**Task item**:
Take each line of the material that includes "Theorems" and copy it.

**Data in this exercise**:

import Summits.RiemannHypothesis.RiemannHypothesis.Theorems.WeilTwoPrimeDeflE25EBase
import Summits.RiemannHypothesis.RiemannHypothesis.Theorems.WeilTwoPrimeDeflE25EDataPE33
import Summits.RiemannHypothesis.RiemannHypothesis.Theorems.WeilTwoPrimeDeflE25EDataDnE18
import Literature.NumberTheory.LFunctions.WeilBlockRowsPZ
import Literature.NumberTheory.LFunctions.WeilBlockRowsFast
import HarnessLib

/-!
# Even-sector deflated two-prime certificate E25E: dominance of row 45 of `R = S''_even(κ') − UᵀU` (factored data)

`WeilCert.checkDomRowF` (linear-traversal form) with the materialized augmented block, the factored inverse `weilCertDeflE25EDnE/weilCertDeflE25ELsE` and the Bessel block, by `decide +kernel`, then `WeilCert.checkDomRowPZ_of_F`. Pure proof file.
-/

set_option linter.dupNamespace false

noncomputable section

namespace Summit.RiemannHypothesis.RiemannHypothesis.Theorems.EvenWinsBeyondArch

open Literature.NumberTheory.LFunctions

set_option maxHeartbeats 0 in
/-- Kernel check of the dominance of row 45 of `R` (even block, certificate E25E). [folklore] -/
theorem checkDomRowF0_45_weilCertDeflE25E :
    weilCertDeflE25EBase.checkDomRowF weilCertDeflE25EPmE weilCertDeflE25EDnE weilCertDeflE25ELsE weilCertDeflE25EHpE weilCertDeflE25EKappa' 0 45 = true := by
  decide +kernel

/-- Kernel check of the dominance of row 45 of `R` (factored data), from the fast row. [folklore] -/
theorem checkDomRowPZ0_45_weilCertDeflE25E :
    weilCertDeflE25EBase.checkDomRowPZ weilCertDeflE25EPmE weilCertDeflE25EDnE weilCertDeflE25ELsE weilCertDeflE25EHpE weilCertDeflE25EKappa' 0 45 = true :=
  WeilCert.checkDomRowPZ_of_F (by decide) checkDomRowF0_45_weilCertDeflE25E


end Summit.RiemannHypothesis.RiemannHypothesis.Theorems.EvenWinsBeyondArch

**Output for this task**:
import Summits.RiemannHypothesis.RiemannHypothesis.Theorems.WeilTwoPrimeDeflE25EBase
import Summits.RiemannHypothesis.RiemannHypothesis.Theorems.WeilTwoPrimeDeflE25EDataPE33
import Summits.RiemannHypothesis.RiemannHypothesis.Theorems.WeilTwoPrimeDeflE25EDataDnE18
namespace Summit.RiemannHypothesis.RiemannHypothesis.Theorems.EvenWinsBeyondArch
end Summit.RiemannHypothesis.RiemannHypothesis.Theorems.EvenWinsBeyondArch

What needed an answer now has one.